HDR I took today at my work using different exposure times.  Feel free to edit. C&C welcome. Thanks!




ISO 100.  4 images with different exposure times.


----------



## pixmedic (Nov 5, 2012)

pretty nice if  you like the cartoony saturation. I think it looks nice. some HDR people are more for the "realistic" look.  I think the saturation works well for this photo though.


----------



## fractionofasecond (Nov 5, 2012)

Thanks, I dont think I overcooked it too much so I think it works.


----------



## pixmedic (Nov 5, 2012)

fractionofasecond said:


> Thanks, I dont think I overcooked it too much so I think it works.



"too much" is mostly a matter of opinion. i like it so..take that for whatever its worth. :mrgreen:


----------



## rgregory1965 (Nov 5, 2012)

Got a little sensor dirt on the sky....easy to rmove in lightroom


----------



## FanBoy (Nov 5, 2012)

I prefer the more conservative approach.


----------



## fractionofasecond (Nov 5, 2012)

I noticed that after, will touch that up for sure.


----------



## unpopular (Nov 5, 2012)

yeah. this is the very definition of overcooked. i'm not sure how you could conclude that it isn't.


----------



## fractionofasecond (Nov 5, 2012)

unpopular said:


> yeah. this is the very definition of overcooked. i'm not sure how you could conclude that it isn't.

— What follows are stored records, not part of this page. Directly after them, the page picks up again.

import Summits.MatrixMultiplication.OmegaCensus.ThreeSetZ5Z5CoverKitE3Split
import Summits.MatrixMultiplication.OmegaCensus.DominoZ5Z5Data19S0
import HarnessLib

/-!
# Three-margin cover computations for `(1,9,12)@325`, hole class `σ = 0`, flagged row `6`, piece `P3` (137810 nodes)

ω-census `pub-omega`, family (b3), seat pub-omega-group gen 38.  Framing: lottery ticket; floor = certified bounds/negative ranges.
VALUE: kernel computations of the `ℤ₅²` stage of the census cell `(1,9,12)@325` of `ℤ₅ × ℤ₆₅` (design `HOME/pub-omega-group-g37/DESIGN-1-9-12.md`);
NOT progress on ω.  Sizing (re-planned after '(kernel) excessive memory consumption' bounces of single 8-column groups of 184k–235k
enumeration nodes on loaded farm nodes): every `decide + kernel` here has ≤ 150k `rowsEnumE3` nodes (a whole group of 8 flagged columns, or a
half of 4 via `List.take 4` / `List.drop 4`), every file ≤ 280k; halves and groups are recombined in `DominoZ5Z5Join19Sσ`
(`coverGenE3_of_halves`, `coverGenE3_of_chunks`).  Model: `HOME/pub-omega-group-g38/code/colcost.py`.
-/

namespace Summit.MatrixMultiplication.OmegaCensus

namespace Z5Z5ThreeSet

open ZpZpDomino

set_option maxRecDepth 100000 in
set_option maxHeartbeats 4000000 in
/-- Cover computation: flagged row `6`, column group `2`, second half (4 columns) (88190 enumeration nodes). [folklore] -/
theorem cov19s0_r6_c2b : coverGenE3 tree19s0 exc19s0 10 (rowWs 5 10) (diagIdx 5) [flR19s0.getD 6 []] ((flCg19s0.getD 2 []).drop 4)
    flD19s0 (offs 5 10) (off 5 10 1) (off 5 10 2) = true := by decide +kernel

set_option maxRecDepth 100000 in
set_option maxHeartbeats 4000000 in
/-- Cover computation: flagged row `6`, column group `3` (49620 enumeration nodes). [folklore] -/
theorem cov19s0_r6_c3 : coverGenE3 tree19s0 exc19s0 10 (rowWs 5 10) (diagIdx 5) [flR19s0.getD 6 []] (flCg19s0.getD 3 [])
    flD19s0 (offs 5 10) (off 5 10 1) (off 5 10 2) = true := by decide +kernel

end Z5Z5ThreeSet

end Summit.MatrixMultiplication.OmegaCensus
import Mathlib
import HarnessLib
import Summits.HubbardSuperconductivity.HubbardSuperconductivity.Theorems.KLProgrammeKLRegimeTwoVolumeTorusBlocks

/-!
# Route `KLProgramme` — crux K3, the nested two-volume pass: the NEAR / ZONE / FAR geometry of a deep pin on the coarse torus
# (the hypothesis `hZ` of `…TwoVolumeSubstitutionGluingBound/Winding/DeepPin`; cell gate-hubbard-kl, seat hubbard-kl-k3c4-p1 g8; `--supports` stmt-…-20440)

In the substitution–gluing bracket at a deep pin (`…TwoVolumeSubstitutionGluingBound.sum_pinned_crossBlock_le`, `…Winding.sum_pinned_winding_le`,
`…DeepPin.sum_norm_kernel_map_glue_sub_glue_map_le`) the coarse in-labels carry three predicates relative to the projected pin `w̄` (a site of the
coarse torus `(ℤ/Lℤ)^d`): `Near y` = «within torus distance `R` of `w̄`», `Z y′` = «in the zone: not `R₀`-deep in the box, i.e. some coordinate
representative `< R₀` or `≥ L − R₀`», `Far y y′` = «torus distance `> R₁`»; the bracket needs `Near y → Z y′ → Far y y′`.  Here this is proved for a pin
whose projection is `(R₀ + R + R₁)`-deep (`far_of_near_of_not_deep`, site level; `far_of_near_of_not_deep_label`, any label type read through a site
projection) — residue arithmetic of `…TwoVolumeTorusBlocks.far_of_not_deep_of_deep` on the coarse torus itself (`b = 1`) plus the triangle inequality of
`Torus.tnorm`.  Everything is proved; no definition.
-/

noncomputable section

namespace Summit.HubbardSuperconductivity.HubbardSuperconductivity.Theorems.TwoVolumeDefect

set_option linter.dupNamespace false -- summit = problem name (single-conjunct summit), D-0017

open Finset Literature.Probability.LatticeModels

variable {d L : ℕ} [NeZero L]

/-- **A zone site is far from every site near a deep pin.**  If the pin `w̄` is `(R₀ + R + R₁)`-deep (every coordinate representative in
`[R₀+R+R₁, L − (R₀+R+R₁))`), `y` is within torus distance `R` of `w̄`, and `y′` is NOT `R₀`-deep, then `R₁ < tnorm (y − y′)`. [folklore] -/
theorem far_of_near_of_not_deep {R₀ R R₁ : ℕ} {wbar y y' : TorusSite d L}
    (hw : ∀ j, R₀ + (R + R₁) ≤ (wbar j).val ∧ (wbar j).val + (R₀ + (R + R₁)) < L)
    (hnear : Torus.tnorm (y - wbar) ≤ R) (hzone : ¬ ∀ j, R₀ ≤ (y' j).val ∧ (y' j).val + R₀ < L) :
    R₁ < Torus.tnorm (y - y') := by
  have hmod : ∀ (z : TorusSite d L) (j : Fin d), (z j).val % L = (z j).val := fun z j => Nat.mod_eq_of_lt (ZMod.val_lt _)
  -- the zone site is `(R + R₁)`-far from the deep pin (coarse torus as its own single block)
  have hfar : R + R₁ < Torus.tnorm (y' - wbar) := by
    refine far_of_not_deep_of_deep (d := d) (b := 1) (m := L) (M := L) (one_mul L).symm (R := R₀) (R' := R + R₁) ?_ ?_
    · simpa only [hmod] using hzone
    · simpa only [hmod] using hw
  -- triangle inequality: `tnorm (y′ − w̄) ≤ tnorm (y − w̄) + tnorm (y − y′)`
  have htri : Torus.tnorm (y' - wbar) ≤ Torus.tnorm (y - wbar) + Torus.tnorm (y - y') := by
    have h := Torus.tnorm_add_le (y - wbar) (-(y - y'))
    rw [show y - wbar + -(y - y') = y' - wbar by abel] at h
    exact h.trans (add_le_add le_rfl (Torus.tnorm_neg_le _))
  omega

/-- **Label form**: for any label type read through a site projection `site : Γ → (ℤ/Lℤ)^d`, with `Near y := tnorm (site y − w̄) ≤ R`,
`Z y′ := ¬ (R₀-deep (site y′))`, `Far y y′ := R₁ < tnorm (site y − site y′)`: a `(R₀+R+R₁)`-deep pin gives `Near y → Z y′ → Far y y′`
(hypothesis `hZ` of the substitution–gluing bracket). [folklore] -/
theorem far_of_near_of_not_deep_label {Γ : Type*} (site : Γ → TorusSite d L) {R₀ R R₁ : ℕ} {wbar : TorusSite d L}
    (hw : ∀ j, R₀ + (R + R₁) ≤ (wbar j).val ∧ (wbar j).val + (R₀ + (R + R₁)) < L) (y y' : Γ)
    (hnear : Torus.tnorm (site y - wbar) ≤ R) (hzone : ¬ ∀ j, R₀ ≤ (site y' j).val ∧ (site y' j).val + R₀ < L) :
    R₁ < Torus.tnorm (site y - site y') :=
  far_of_near_of_not_deep hw hnear hzone

omit [NeZero L] in
/-- **Depth is monotone**: a `D`-deep site is `D′`-deep for `D′ ≤ D`. [folklore] -/
theorem deep_mono {D D' : ℕ} (hD : D' ≤ D) {w : TorusSite d L} (hw : ∀ j, D ≤ (w j).val ∧ (w j).val + D < L) :
    ∀ j, D' ≤ (w j).val ∧ (w j).val + D' < L := fun j => ⟨hD.trans (hw j).1, by have := (hw j).2; omega⟩

/-- **Sites near a deep pin are deep**: if `w̄` is `(D + R)`-deep and `tnorm (y − w̄) ≤ R` then `y` is `D`-deep (depth bookkeeping `R_n = R_{n−1} + r_n` of the
inductive two-volume comparison: the near region of a deeper pin lies inside the previous deep region). [folklore] -/
theorem deep_of_near_of_deep {D R : ℕ} {wbar y : TorusSite d L} (hw : ∀ j, D + R ≤ (wbar j).val ∧ (wbar j).val + (D + R) < L)
    (hnear : Torus.tnorm (y - wbar) ≤ R) : ∀ j, D ≤ (y j).val ∧ (y j).val + D < L := by
  by_contra h
  have hmod : ∀ (z : TorusSite d L) (j : Fin d), (z j).val % L = (z j).val := fun z j => Nat.mod_eq_of_lt (ZMod.val_lt _)
  have hfar : R < Torus.tnorm (y - wbar) := by
    refine far_of_not_deep_of_deep (d := d) (b := 1) (m := L) (M := L) (one_mul L).symm (R := D) (R' := R) ?_ ?_
    · simpa only [hmod] using h
    · simpa only [hmod] using hw
  omega

end Summit.HubbardSuperconductivity.HubbardSuperconductivity.Theorems.TwoVolumeDefect

end
/-- `(N/Δ)_j = N_j/Δ`. [cite: MumfordAV1970, §7 Thm. p. 66] -/
theorem quotientFunctor_obj (j : J) : (quotientFunctor N hN ρ hρ).obj j = autQuotient (ρ j) (hN j) :=
  rfl

/-- `π` at level `j` is the quotient map of `N_j`. [cite: MumfordAV1970, §7 Thm. p. 66 (1)] -/
theorem quotientFunctor_π_app (j : J) : (quotientFunctor.π N hN ρ hρ).app j = autQuotient.mk (ρ j) (hN j) :=
  rfl

/-- **Existence of the quotient tower** (any universes): a tower of PROJECTIVE `k`-schemes with a finite group `Δ`
acting on every level by `k`-automorphisms compatibly with the transitions has a quotient tower `q : N ⟶ M` with every
`M_j` separated over `k` and every `q_j` a quotient for separated test objects. [cite: MumfordAV1970, §7 Thm. p. 66]
[cite: SGA1, Exp. V, Prop. 1.8] -/
theorem exists_quotientFunctor (hN : ∀ j : J, IsProjectiveOver (N.obj j)) (ρ : ∀ j : J, Δ →* Aut (N.obj j))
    (hρ : ∀ (j j' : J) (f : j ⟶ j') (g : Δ), (ρ j g).hom ≫ N.map f = N.map f ≫ (ρ j' g).hom) :
    ∃ (M : J ⥤ SchemeOver k) (q : N ⟶ M),
      (∀ j : J, IsSeparated (M.obj j).hom) ∧
        (∀ j : J, IsProjectiveOver (N.obj j) ∧ IsSepQuotient (fun g => ρ j g) (q.app j)) :=
  ⟨quotientFunctor N hN ρ hρ, quotientFunctor.π N hN ρ hρ, fun j => autQuotient.isSeparated_hom (ρ j) (hN j),
    fun j => ⟨hN j, autQuotient.isSepQuotient (ρ j) (hN j)⟩⟩

end Tower

/-- **Existence of the quotient tower, in the binders of the stub `StubQuotientFunctor`** of the crux workfile
`Cruxes/HypDel/Lines/B1HeckeQuotientDescent.lean` (cell `hodgecm-mathlib`, fan B, rung B-I; the finite Hecke-quotient
step of [Deligne1971TravauxShimura] (5.11.1) as a tower over the reflex field): the stub closes by `exact` this.
[cite: MumfordAV1970, §7 Thm. p. 66] [cite: Deligne1971TravauxShimura, Prop. 5.11, (5.11.1)] -/
theorem exists_finiteQuotient_functor (L : Type) [Field L] (J : Type) [SmallCategory J] (Δ : Type) [Group Δ]
    [Fintype Δ] (N : J ⥤ SchemeOver L) (hN : ∀ j : J, IsProjectiveOver (N.obj j))
    (ρ : ∀ j : J, Δ →* Aut (N.obj j))
    (hρ : ∀ (j j' : J) (f : j ⟶ j') (g : Δ), (ρ j g).hom ≫ N.map f = N.map f ≫ (ρ j' g).hom) :
    ∃ (M : J ⥤ SchemeOver L) (q : N ⟶ M),
      (∀ j : J, IsSeparated (M.obj j).hom) ∧
        (∀ j : J, IsProjectiveOver (N.obj j) ∧ IsSepQuotient (fun g => ρ j g) (q.app j)) :=
  exists_quotientFunctor N hN ρ hρ

end Literature.AlgebraicGeometry.Motives

end
/-- **R' (reduction, PROVED here): nesting + RATE-form ratio mixing ⇒ the restriction defect** — c2's
landed `stub_windowRestrictionDefect_of_mixing` with the RATE hypothesis threaded through: the same three
lemmas `wrm_pinned_of_pairwise`, `wrm_defect_of_ratioMixing`, `hrd_isOpen_avoid`. -/
theorem windowRestrictionDefect_of_rateMixing :
    (∀ (D D' : Literature.Probability.RandomPlanarGeometry.DobrushinDomain), D.IsHullSubdomain D' → ∀ (a b : ℝ → Literature.Probability.LatticeModels.HexVertex), Literature.Probability.RandomPlanarGeometry.SAW.IsEmbEndpointApprox Literature.Probability.LatticeModels.hexGraph Literature.Probability.LatticeModels.hexCenter D a b → Literature.Probability.RandomPlanarGeometry.SAW.IsEmbEndpointApprox Literature.Probability.LatticeModels.hexGraph Literature.Probability.LatticeModels.hexCenter D' a b → ∀ ε : ℝ, 0 < ε → ∀ᶠ δ in nhdsWithin 0 (Set.Ioi 0), (∀ γ' : Literature.Probability.RandomPlanarGeometry.SAW.HexDomainSAW D'.carrier δ (a δ) (b δ), ∃ γ : Literature.Probability.RandomPlanarGeometry.SAW.HexDomainSAW D.carrier δ (a δ) (b δ), γ.walk.support = γ'.walk.support) ∧ (∀ γ : Literature.Probability.RandomPlanarGeometry.SAW.HexDomainSAW D.carrier δ (a δ) (b δ), γ.curve ∈ {γ : Literature.Probability.RandomPlanarGeometry.CurveClass ℂ | ∀ z ∈ γ.range, ∀ k ∈ closure (D.carrier \ D'.carrier), ε < dist z k} → ∃ γ' : Literature.Probability.RandomPlanarGeometry.SAW.HexDomainSAW D'.carrier δ (a δ) (b δ), γ'.walk.support = γ.walk.support)) → (∀ (m c : ℝ → ℝ), Filter.Tendsto (fun δ => m δ * δ) (nhdsWithin 0 (Set.Ioi 0)) (nhds 0) ∧ Filter.Tendsto (fun δ => m δ / Real.log δ⁻¹) (nhdsWithin 0 (Set.Ioi 0)) Filter.atTop → (Filter.Tendsto (fun δ => c δ / (δ * Real.log δ⁻¹)) (nhdsWithin 0 (Set.Ioi 0)) Filter.atTop ∧ ∀ᶠ δ in nhdsWithin 0 (Set.Ioi 0), ∀ (Λ : Finset Literature.Probability.LatticeModels.HexVertex) (u v : Literature.Probability.LatticeModels.HexVertex), u ∈ Λ → v ∈ Λ → u ≠ v → (∑ᶠ E ∈ {E : Finset (Sym2 Literature.Probability.LatticeModels.HexVertex) | (∀ e ∈ E, e ∈ (Literature.Probability.LatticeModels.hexGraph).edgeSet ∧ ∀ w ∈ e, w ∈ (↑Λ : Set Literature.Probability.LatticeModels.HexVertex)) ∧ ∀ w : Literature.Probability.LatticeModels.HexVertex, (Odd (E.filter (fun e => w ∈ e)).card ↔ (w = u ∨ w = v))}, ((Real.sqrt 3)⁻¹ - m δ * δ) ^ E.card) ≤ Real.exp (-(c δ * dist (Literature.Probability.LatticeModels.hexCenter u) (Literature.Probability.LatticeModels.hexCenter v))) * Summit.CriticalPhenomena.SAWScalingLimit.Theorems.SAWMassiveIsingTilt.Zloop Literature.Probability.LatticeModels.hexGraph (↑Λ : Set Literature.Probability.LatticeModels.HexVertex) ((Real.sqrt 3)⁻¹ - m δ * δ)) → ∀ (D D' : Literature.Probability.RandomPlanarGeometry.DobrushinDomain), D.IsHullSubdomain D' → ∀ ε : ℝ, 0 < ε → ∀ θ : ℝ, 0 < θ → ∀ᶠ δ in nhdsWithin 0 (Set.Ioi 0), ∀ (a b : Literature.Probability.LatticeModels.HexVertex) (γ₁ γ₂ : Literature.Probability.RandomPlanarGeometry.SAW.HexDomainSAW D'.carrier δ a b), γ₁.curve ∈ {γ : Literature.Probability.RandomPlanarGeometry.CurveClass ℂ | ∀ z ∈ γ.range, ∀ k ∈ closure (D.carrier \ D'.carrier), ε < dist z k} → γ₂.curve ∈ {γ : Literature.Probability.RandomPlanarGeometry.CurveClass ℂ | ∀ z ∈ γ.range, ∀ k ∈ closure (D.carrier \ D'.carrier), ε < dist z k} → Summit.CriticalPhenomena.SAWScalingLimit.Theorems.SAWMassiveIsingTilt.Zloop (Literature.Probability.RandomPlanarGeometry.SAW.hexDomainGraph D.carrier δ) {v | v ∉ γ₁.walk.support} ((Real.sqrt 3)⁻¹ - m δ * δ) * Summit.CriticalPhenomena.SAWScalingLimit.Theorems.SAWMassiveIsingTilt.Zloop (Literature.Probability.RandomPlanarGeometry.SAW.hexDomainGraph D'.carrier δ) {v | v ∉ γ₂.walk.support} ((Real.sqrt 3)⁻¹ - m δ * δ) ≤ (1 + θ) * (Summit.CriticalPhenomena.SAWScalingLimit.Theorems.SAWMassiveIsingTilt.Zloop (Literature.Probability.RandomPlanarGeometry.SAW.hexDomainGraph D'.carrier δ) {v | v ∉ γ₁.walk.support} ((Real.sqrt 3)⁻¹ - m δ * δ) * Summit.CriticalPhenomena.SAWScalingLimit.Theorems.SAWMassiveIsingTilt.Zloop (Literature.Probability.RandomPlanarGeometry.SAW.hexDomainGraph D.carrier δ) {v | v ∉ γ₂.walk.support} ((Real.sqrt 3)⁻¹ - m δ * δ))) → ∀ (m x c : ℝ → ℝ), Filter.Tendsto (fun δ => m δ * δ) (nhdsWithin 0 (Set.Ioi 0)) (nhds 0) ∧ Filter.Tendsto (fun δ => m δ / Real.log δ⁻¹) (nhdsWithin 0 (Set.Ioi 0)) Filter.atTop → (Filter.Tendsto (fun δ => c δ / (δ * Real.log δ⁻¹)) (nhdsWithin 0 (Set.Ioi 0)) Filter.atTop ∧ ∀ᶠ δ in nhdsWithin 0 (Set.Ioi 0), ∀ (Λ : Finset Literature.Probability.LatticeModels.HexVertex) (u v : Literature.Probability.LatticeModels.HexVertex), u ∈ Λ → v ∈ Λ → u ≠ v → (∑ᶠ E ∈ {E : Finset (Sym2 Literature.Probability.LatticeModels.HexVertex) | (∀ e ∈ E, e ∈ (Literature.Probability.LatticeModels.hexGraph).edgeSet ∧ ∀ w ∈ e, w ∈ (↑Λ : Set Literature.Probability.LatticeModels.HexVertex)) ∧ ∀ w : Literature.Probability.LatticeModels.HexVertex, (Odd (E.filter (fun e => w ∈ e)).card ↔ (w = u ∨ w = v))}, ((Real.sqrt 3)⁻¹ - m δ * δ) ^ E.card) ≤ Real.exp (-(c δ * dist (Literature.Probability.LatticeModels.hexCenter u) (Literature.Probability.LatticeModels.hexCenter v))) * Summit.CriticalPhenomena.SAWScalingLimit.Theorems.SAWMassiveIsingTilt.Zloop Literature.Probability.LatticeModels.hexGraph (↑Λ : Set Literature.Probability.LatticeModels.HexVertex) ((Real.sqrt 3)⁻¹ - m δ * δ)) → ∀ (D D' : Literature.Probability.RandomPlanarGeometry.DobrushinDomain), D.IsHullSubdomain D' → ∀ (a b : ℝ → Literature.Probability.LatticeModels.HexVertex), Literature.Probability.RandomPlanarGeometry.SAW.IsEmbEndpointApprox Literature.Probability.LatticeModels.hexGraph Literature.Probability.LatticeModels.hexCenter D a b → Literature.Probability.RandomPlanarGeometry.SAW.IsEmbEndpointApprox Literature.Probability.LatticeModels.hexGraph Literature.Probability.LatticeModels.hexCenter D' a b → ∀ ε : ℝ, 0 < ε → ∀ θ : ℝ, 0 < θ → ∀ᶠ δ in nhdsWithin 0 (Set.Ioi 0), ∃ q : NNReal, ∀ B : Set (Literature.Probability.RandomPlanarGeometry.CurveClass ℂ), MeasurableSet B → (MeasureTheory.Measure.map (fun γ : Literature.Probability.RandomPlanarGeometry.SAW.HexDomainSAW D.carrier δ (a δ) (b δ) => γ.curve) (Summit.CriticalPhenomena.SAWScalingLimit.Theorems.SAWMassiveIsingTilt.tiltLaw D.carrier δ (x δ) ((Real.sqrt 3)⁻¹ - m δ * δ) (a δ) (b δ))) (B ∩ {γ : Literature.Probability.RandomPlanarGeometry.CurveClass ℂ | ∀ z ∈ γ.range, ∀ k ∈ closure (D.carrier \ D'.carrier), ε < dist z k}) ≤ ENNReal.ofReal (1 + θ) * (q : ENNReal) * (MeasureTheory.Measure.map (fun γ : Literature.Probability.RandomPlanarGeometry.SAW.HexDomainSAW D'.carrier δ (a δ) (b δ) => γ.curve) (Summit.CriticalPhenomena.SAWScalingLimit.Theorems.SAWMassiveIsingTilt.tiltLaw D'.carrier δ (x δ) ((Real.sqrt 3)⁻¹ - m δ * δ) (a δ) (b δ))) (B ∩ {γ : Literature.Probability.RandomPlanarGeometry.CurveClass ℂ | ∀ z ∈ γ.range, ∀ k ∈ closure (D.carrier \ D'.carrier), ε < dist z k}) ∧ (q : ENNReal) * (MeasureTheory.Measure.map (fun γ : Literature.Probability.RandomPlanarGeometry.SAW.HexDomainSAW D'.carrier δ (a δ) (b δ) => γ.curve) (Summit.CriticalPhenomena.SAWScalingLimit.Theorems.SAWMassiveIsingTilt.tiltLaw D'.carrier δ (x δ) ((Real.sqrt 3)⁻¹ - m δ * δ) (a δ) (b δ))) (B ∩ {γ : Literature.Probability.RandomPlanarGeometry.CurveClass ℂ | ∀ z ∈ γ.range, ∀ k ∈ closure (D.carrier \ D'.carrier), ε < dist z k}) ≤ ENNReal.ofReal (1 + θ) * (MeasureTheory.Measure.map (fun γ : Literature.Probability.RandomPlanarGeometry.SAW.HexDomainSAW D.carrier δ (a δ) (b δ) => γ.curve) (Summit.CriticalPhenomena.SAWScalingLimit.Theorems.SAWMassiveIsingTilt.tiltLaw D.carrier δ (x δ) ((Real.sqrt 3)⁻¹ - m δ * δ) (a δ) (b δ))) (B ∩ {γ : Literature.Probability.RandomPlanarGeometry.CurveClass ℂ | ∀ z ∈ γ.range, ∀ k ∈ closure (D.carrier \ D'.carrier), ε < dist z k}) := by
  intro hN hM m x c hfast hrate D D' hDD' a b ha ha' ε hε θ hθ
  have hpos : (0 : ℝ) < (Real.sqrt 3)⁻¹ := by positivity
  have hy : ∀ᶠ δ in 𝓝[>] (0 : ℝ), 0 ≤ (Real.sqrt 3)⁻¹ - m δ * δ := by
    filter_upwards [hfast.1.eventually_mem (Iio_mem_nhds hpos)] with δ hδ
    exact sub_nonneg.2 (le_of_lt hδ)
  have hK : IsCompact (closure (D.carrier \ D'.carrier)) :=
    Metric.isCompact_of_isClosed_isBounded isClosed_closure
      (D.isBounded.subset fun _ h => h.1).closure
  have hO : MeasurableSet {γ : CurveClass ℂ | ∀ z ∈ γ.range,
      ∀ k ∈ closure (D.carrier \ D'.carrier), ε < dist z k} :=
    (Summit.CriticalPhenomena.SAWScalingLimit.Theorems.MassiveWindowSLE.Birth.hrd_isOpen_avoid hK ε).measurableSet
  have hev := (hN D D' hDD' a b ha ha' ε hε).and ((hM m c hfast hrate D D' hDD' ε hε θ hθ).and
    (hy.and eventually_mem_nhdsWithin))
  refine hev.mono fun δ ⟨hnest, hmixδ, hyδ, hδ⟩ => ?_
  have hδ0 : δ ≠ 0 := (Set.mem_Ioi.1 hδ).ne'
  haveI := Summit.CriticalPhenomena.SAWScalingLimit.Theorems.ObservableToSLE.Negative.finite_hexDomainSAW
    D.isBounded hδ0 (a δ) (b δ)
  haveI := Summit.CriticalPhenomena.SAWScalingLimit.Theorems.ObservableToSLE.Negative.finite_hexDomainSAW
    D'.isBounded hδ0 (a δ) (b δ)
  have hZ := Summit.CriticalPhenomena.SAWScalingLimit.Theorems.SAWMassiveIsingTilt.one_le_zloop
    D.isBounded hδ0 hyδ
  have hZ' := Summit.CriticalPhenomena.SAWScalingLimit.Theorems.SAWMassiveIsingTilt.one_le_zloop
    D'.isBounded hδ0 hyδ
  obtain ⟨r₀, hr₀, hmix'⟩ :=
    Summit.CriticalPhenomena.SAWScalingLimit.Theorems.MassiveWindowSLE.Birth.wrm_pinned_of_pairwise
      {γ : CurveClass ℂ | ∀ z ∈ γ.range, ∀ k ∈ closure (D.carrier \ D'.carrier), ε < dist z k}
      hZ hZ' (hmixδ (a δ) (b δ))
  exact Summit.CriticalPhenomena.SAWScalingLimit.Theorems.MassiveWindowSLE.Birth.wrm_defect_of_ratioMixing
    _ hO hθ.le hZ hZ' hnest.1 hnest.2 hr₀ hmix'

Why?  Because you can see details in the buildings?  The buildings  have a grunge effect due to the age of them and I was going for a look where you could see that detail.  By overcooked, I mean it is not "over-saturated", and it is definitely not.  It does not hurt my eyes to look at and I do not see any color in the photo that looks too green, or too red.  Overcooked means what to you because I am not seeing the same thing you are.


----------



## unpopular (Nov 5, 2012)

because there are virtually no shadows and plenty of halo go around.


----------



## theraven (Nov 6, 2012)

I like it, it is very slightly over, I think add a bit of contrast maybe, but I like it.


----------



## fractionofasecond (Nov 6, 2012)

Thanks,  I don't seem to see any halo around anywhere.  Thanks for the advice everyone.


----------



## JAC526 (Nov 6, 2012)

fractionofasecond said:


> Thanks, I dont think I overcooked it too much so I think it works.



Really?  It looks like a cartoon.  I'm not necessarily saying that's bad.  It is not a style that I prefer but there are many who do.

But be realistic.  It in no way looks natural.  There are absolutely no depth cues.  I have no idea where the light is coming from.


----------



## cgipson1 (Nov 6, 2012)

Way overcooked... very cartoonish! Looks like a colored pencil drawing, not a photograph.


----------



## fractionofasecond (Nov 6, 2012)

Well I went crazy with it I guess


----------



## BluePhotoFrog (Nov 6, 2012)

It might help if we could see some of the source photos.


----------



## unpopular (Nov 6, 2012)

fractionofasecond said:


> Thanks,  I don't seem to see any halo around anywhere.



That's because you seem to have an emotional attachment to the image. The halos aren't severe, but they are very present.


----------



## Tuffythepug (Nov 6, 2012)

I think it's reasonable to assume this type of image is an acquired taste.  It's not going to appeal to photography purists.   It is interesting in it's own way.  Not necessarily my cup of tea but there's room for all approaches.   I agree with others who feel it doesn't really look like a photograph;  more like a colored pencil drawing in my view.    Ever since the photographic community began using computers to process digital photos there's been a trend towards making photos look like something else.  Very few people are interested in simply making traditionally accepted "good photos" any more.   But I think images are images and art is art and it doesn't matter so much how you got there; the important thing is what you end up with.


----------



## amolitor (Nov 6, 2012)

I don't much LIKE it, but it's definitely a thing! This strikes me as a pretty good technical example of a pretty extreme style, and there's nothing wrong with that.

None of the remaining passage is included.